WORK INSTRUCTION —
Check every line below for the string "fdiff". Copy the ones that have it.
SUPPLIED MATERIAL: Begin
import Literature.MathematicalPhysics.QuantumFieldTheory.Balaban1983to89.B4Lemma22ZeroBoxLpLq

/-!
# `Balaban1983to89.B4Lemma22ZeroBoxSharp` — THE EXPONENT CONDITION «p₁ > d» OF B4 LEMMA 2.2 (2.17) IS SHARP AT
# ZERO FIELD: b04's TYPED `B4.Lemma22Printed (cubeFam ℓ m²₊ a Mb K) d'` HOLDS ON THE ZERO-FIELD BOX FAMILY IF AND
# ONLY IF `d' ≥ d + 1` (THE LATTICE DIMENSION)

**Source.** T. Bałaban, *Regularity and Decay of Lattice Green's Functions*, Commun. Math. Phys. **89**, 571–597
(1983) (bib key `Balaban1983RegularityDecay`, «B4»): pp. 577–578 [PDF 7–8] Lemma 2.2 with (2.16)–(2.17); p. 572
[PDF 2] the operator (1.6); p. 583 [PDF 13] the proof of (2.17) for `G_k(□)` (journal page = PDF page + 570).
Quoted from the page renders `b2b-balaban-ref1/pages/1983-cmp89-regularity-decay/1983-cmp89-regularity-decay-p002-x2.png`,
`…-p007-x2.png`, `…-p008-x2.png`, `…-p013-x2.png` (not from the OCR text); the print's `≦` is written `≤`.

## WHAT IS PRINTED (verbatim from the renders)

pp. 577–578, Lemma 2.2: «Let a rectangular parallelepiped □ be a sum of few large blocks (e.g., as in the case of
the cubes □_j), and let Ã be a regular vector field configuration in the sense of Proposition I.2.1, constant in a
neighbourhood of the boundary of □. Then for e sufficiently small and α < 1, there exists a constant c₁ depending on
d, α only, such that ‖G_k(□,Ã)f‖_{1,α} ≤ c₁‖f‖_∞, (2.16) and a constant c₂ depending on d, p₁, such that
‖G_k(□,Ã)f‖_q, ‖D^η_{Ã,μ}G_k(□,Ã)f‖_q, ‖G_k(□,Ã)D^{η*}_{Ã,μ}f‖_q ≤ c₂‖f‖_p (2.17) for 1 ≤ p, q ≤ ∞, satisfying
the condition 1/p − 1/p₁ ≤ 1/q ≤ 1/p with p₁ > d.»

p. 583: «Now we will prove that the operators G_k(□), ∂^η_μG_k(□), G_k(□)∂^{η*}_μ are bounded operators from
L^{p₁}(□) with p₁ > d to L^∞(□). […] ≤ O(1)η^{1−d/p₁}‖f‖_{p₁} + Σ_{j=1}^{k−1} O(1)(L^jη)^{1−d/p₁}‖f‖_{p₁}
≤ c′₂‖f‖_{p₁} (2.41) for x ∈ □, p₁ > d, where the constant c′₂ is built of c₀, Σ_{x∈Z^d} e^{−δ₀|x|},
Σ_{j=1}^∞ (L^{−j})^{1−d/p₁}.»  The print's `d` is the number of dimensions of the lattice: p. 572 [PDF 2] «We
consider operators on subsets of the lattice ηZ^d, η = L^{−k}.» and (1.1) «B^k(y) = Δ(y) = {x∈ηZ^d : y_μ ≤ x_μ <
y_μ + 1, μ = 1, ..., d}, y∈Z^d.» (render `…-p002-x2.png`); in this package the lattice is `Fin (d+1) → ℤ`, of
dimension `d + 1`, so the print's `d` is this package's `d + 1`.

## WHAT IS CERTIFIED (HONEST SCOPE)

b04's TYPED LEAF `B4.Lemma22Printed (fam : I → CubeSetting) (d' : ℕ)` carries the printed «p₁ > d» as the free
parameter `d'` (conjunct 2 reads `∀ p₁ : ℝ, (d' : ℝ) < p₁ → ∃ c₂ e₁ > 0, ∀ i, rect → fewLargeBlocks → regular →
constNearBdry → 0 < e → e ≤ e₁ → ∀ s t n μ f, 0 ≤ t → s ≤ 1 → s − 1/p₁ ≤ t → t ≤ s → ‖Y_n f‖_{1/t} ≤ c₂‖f‖_{1/s}`
in the `η`-weighted norms `ZeroFieldCube.lpN` of (2.11)).  Node 19 (`B4Lemma22ZeroBoxLpLq.lemma22Printed_cubeFam`)
discharged it VERBATIM at `Ã = 0` on the ZERO-FIELD BOX FAMILY `cubeFam ℓ m²₊ a Mb K : BoxInst d ℓ m²₊ →
CubeSetting` of node 15 (every scale `k ≥ 1`, every box `Π_μ[0,M_μ)`, every mass `m² ∈ [0, m²₊]`, every charge)
with the FAITHFUL parameter `d' = d + 1` = the lattice dimension = the print's `d`.  THIS LEAF DECIDES THE TYPED
STATEMENT IN ITS PARAMETER:

* `lemma22Printed_cubeFam_iff` — for `d ≥ 1` (lattice dimension `d + 1 ≥ 2`), `L = ℓ + 1 ≥ 2`, `a > 0`,
  `0 ≤ m²₊`, `Mb ≥ 1`, `K ≥ 1` and every `d' : ℕ`:
  `Lemma22Printed (cubeFam ℓ m²₊ a Mb K) d' ↔ d + 1 ≤ d'`.
  (`←`: node 19 and the monotonicity `lemma22Printed_mono` of the leaf in `d'`; `→`: `not_lemma22Printed_cubeFam`.)
* `not_lemma22Printed17_cubeFam` — THE NEW, NEGATIVE HALF: for every `d' ≤ d`, CONJUNCT 2 of the typed leaf is
  FALSE on this family.  At `p₁ = d + 1/2 ∈ (d', d + 1)` no constant `c₂` can serve all scales: take the member
  «the cube `[0, Mb)^{d+1}` of ONE large block, mass `m² = 0`, charge `e₁`, scale `k`» (node 12's `BoxInst.cube`; it
  meets all six typed antecedents, node 15's `cube_hypothesesC`), the corner `x₀ = 0` and `f = δ_{x₀}`.  The clause
  at `(1/p, 1/q) = (1, 1)` for `Y = G_k` gives the column sum `Σ_y |G_k(y, x₀)| ≤ c₂`, and at
  `(1/p, 1/q) = (1, 1 − 1/p₁)` for `Y = D^η_μ G_k` it gives `|(D^η_μ G_k δ_{x₀})(x)| ≤ (n^{d+1})^{1−1/p₁}·c₂ η^{d+1}`
  (`extract`; `n = L^k = η^{-1}`).  But the row `x₀` of `(n²(−Δ^N_□) + a n^{-(d+1)} 1_{blk · = blk x₀}) G_k = 1`
  — the operator (1.6) at `m² = 0` in lattice units, `B4BoxCov237.boxOpR` — reads
  `1 = n² Σ_{y ∼ x₀, y ∈ □} (G_k(x₀,x₀) − G_k(y,x₀)) + a n^{-(d+1)} Σ_{blk y = blk x₀} G_k(y,x₀)`, every
  increment along a box bond is a value of `D^η_μ G_k δ_{x₀}` divided by `n`, and `x₀` has at most `2(d+1)` box
  neighbours, so `1 ≤ 2(d+1)·n·B + a n^{-(d+1)}·S` for any pointwise bound `B` on `|D^η_μ G_k δ_{x₀}|` and any
  bound `S` on the column sum (`core_ineq`).  With the typed `B` and `S` this is
  `1 ≤ 2(d+1)c₂·n^{1 − (d+1)/p₁} + a c₂ n^{-(d+1)} = 2(d+1)c₂·n^{−1/(2d+1)} + a c₂ n^{-(d+1)}` (`scale_identity`),
  which is `≤ 1/8 + 1/4` once `n = L^k ≥ max(4ac₂, (16(d+1)c₂)^{2d+1})` (`numerics`, `exists_scale`) — a
  contradiction.  In words: `D^η_μ G_k δ_{x₀}` has a value `≳ η` next to the source while `‖δ_{x₀}‖₁ = η^{d+1}`, so
  `‖D^η_μ G_k‖_{L¹ → L^q} ≳ η^{1 − (d+1)(1 − 1/q)}`, unbounded as `η → 0` as soon as `1 − 1/q > 1/(d+1)`; the
  typed clause with `d' ≤ d` demands exactly such a bound at `1 − 1/q = 1/p₁`, `p₁ ∈ (d', d+1)`.
* consequences displayed: `not_lemma22Printed_cubeFam` (`¬ Lemma22Printed (cubeFam …) d'` for `d' ≤ d`),
  `lemma22Printed_cubeFam_of_le` (the leaf for every `d' ≥ d + 1`), `lemma22Printed_mono`.

READING (for b04 / the carver).  (i) The print's hypothesis «p₁ > d» in (2.17) CANNOT BE WEAKENED: already at
`Ã = 0`, on a cube, for the derivative vector `D^η_μ G_k`, the `L^p → L^q` bound fails uniformly in `η` for every
`1/p − 1/q > 1/d_lattice` — the typed leaf is false for every parameter below the lattice dimension and true from
it on (on this family).  (ii) Hence the typed leaf MUST be instantiated with `d' = d + 1` when positions are
`Fin (d+1) → ℤ` (as node 19 does); an instantiation `Lemma22Printed fam d` with this package's index `d` would be a
false statement at zero field (`not_lemma22Printed_cubeFam … le_rfl`).  (iii) Nothing here bears on `Ã ≠ 0`, on
regions other than boxes, or on Lemma 2.2's role in the paper; it is a statement about the typed leaf's parameter
and the sharpness of the printed exponent condition in the zero-field box case.

NOT CERTIFIED / NOT CLAIMED: anything at `Ã ≠ 0`; regions other than boxes; the case `d = 0` of this package (the
one-dimensional lattice `Fin 1 → ℤ`, where `D^η G_k` has a bounded kernel and the dichotomy is different — not
treated); optimality of the constants.  No published statement is contradicted: the print assumes «p₁ > d».

## ROUTE

Elementary: b04's definitions (`ZeroFieldCube.opY/lpN`, `B4Cor23Zero.fdiff`), node 15's dictionary
(`toZFC`, `cubeFam`, `green_eq_box : G = (boxOpR L^k a m² M)⁻¹`, `cube_hypothesesC`, `lemma22Printed_iff`), the
row formula `B4BoxCov237.opBoxR_mulVec` and invertibility `boxOpR_mul_inv` of the lineage's real box operator, the
degree count `card_nbrs`, node 19's `lemma22Printed_cubeFam` for the converse, and real-exponent bookkeeping
(`Real.rpow_*`).  No cited fact is minted; no hypothesis is assumed; nothing of b04 or of nodes 6–19 is modified.
-/

namespace Literature.MathematicalPhysics.QuantumFieldTheory.Balaban1983to89.B4Lemma22ZeroBoxSharp

open Finset Matrix
open Literature.MathematicalPhysics.QuantumFieldTheory.Balaban1983to89.B4 (CubeSetting Lemma22Printed)
open Literature.MathematicalPhysics.QuantumFieldTheory.Balaban1983to89.B4Reflection242 (boxDom mem_boxDom nbrs mem_nbrs
  card_nbrs)
open Literature.MathematicalPhysics.QuantumFieldTheory.Balaban1983to89.B4Green242Bridge (boxNbrs boxBlk card_boxNbrs)
open Literature.MathematicalPhysics.QuantumFieldTheory.Balaban1983to89.B4BoxCov237 (boxOpR opBoxR_mulVec boxOpR_mul_inv
  uvec)
open Literature.MathematicalPhysics.QuantumFieldTheory.Balaban1983to89.B4Cor23Zero (fdiff fdiff_of_mem)
open Literature.MathematicalPhysics.QuantumFieldTheory.Balaban1983to89.B4Ineq19ZeroBoxEta (BoxInst)
open Literature.MathematicalPhysics.QuantumFieldTheory.Balaban1983to89.B4Lemma21Zero (ZeroFieldCube zeroFieldCube)
open Literature.MathematicalPhysics.QuantumFieldTheory.Balaban1983to89.B4Lemma22ZeroBoxCube (toZFC cubeFam
  green_eq_box lemma22Printed_iff lemma22Printed16_cubeFam cube_hypothesesC Lemma22Printed16 toZFC_n toZFC_R)
open Literature.MathematicalPhysics.QuantumFieldTheory.Balaban1983to89.B4Lemma22ZeroBoxLpLq (lemma22_17_zero_box
  lemma22Printed_cubeFam sum_rpow_eq_lpN lpN_nonneg rpow_inv_rpow')

noncomputable section

variable {d : ℕ}

/-! ## §1 Monotonicity of the typed leaf in its dimension parameter; the positive half-line `d' ≥ d+1` -/

section Mono

variable {I : Type}

/-- the typed leaf is MONOTONE in its dimension parameter: a larger `d'` only shrinks the range `p₁ > d'` of
conjunct 2. [folklore] -/
theorem lemma22Printed_mono (fam : I → CubeSetting) {d₁ d₂ : ℕ} (h : d₁ ≤ d₂) :
    Lemma22Printed fam d₁ → Lemma22Printed fam d₂ := by
  rintro ⟨h16, h17⟩
  refine ⟨h16, fun p₁ hp => h17 p₁ (lt_of_le_of_lt ?_ hp)⟩
  exact_mod_cast h

variable {ℓ : ℕ} {m2plus : ℝ}

/-- hence node 19 gives the typed leaf on the zero-field box family for EVERY parameter `d' ≥ d+1`.
[cite: Balaban1983RegularityDecay, Lemma 2.2 (2.16)–(2.17) pp. 577–578, case Ã = 0, □ a box] -/
theorem lemma22Printed_cubeFam_of_le (hℓ : 1 ≤ ℓ) (a : ℝ) (ha : 0 < a) (Mb K : ℕ) {d' : ℕ} (h : d + 1 ≤ d') :
    Lemma22Printed (cubeFam (d := d) ℓ m2plus a Mb K) d' :=
  lemma22Printed_mono _ h (lemma22Printed_cubeFam hℓ a ha Mb K)

end Mono

/-! ## §2 Elementary facts: the `η`-weighted norms at `p = 1`, a point value under the `L^q` norm, the delta function -/

section Norms

variable (i : ZeroFieldCube d)

/-- `‖g‖₁ = η^{d+1} Σ_x |g x|`. [folklore] -/
theorem lpN_one (g : ↥i.R → ℝ) : i.lpN 1 g = (1 / (i.n : ℝ)) ^ (d + 1) * ∑ x, |g x| := by
  unfold ZeroFieldCube.lpN
  rw [if_neg one_ne_zero, Real.rpow_one, div_one]
  simp_rw [Real.rpow_one]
SUPPLIED MATERIAL: End
RESULT OF THE EXERCISE —
Elementary: b04's definitions (`ZeroFieldCube.opY/lpN`, `B4Cor23Zero.fdiff`), node 15's dictionary
open Literature.MathematicalPhysics.QuantumFieldTheory.Balaban1983to89.B4Cor23Zero (fdiff fdiff_of_mem)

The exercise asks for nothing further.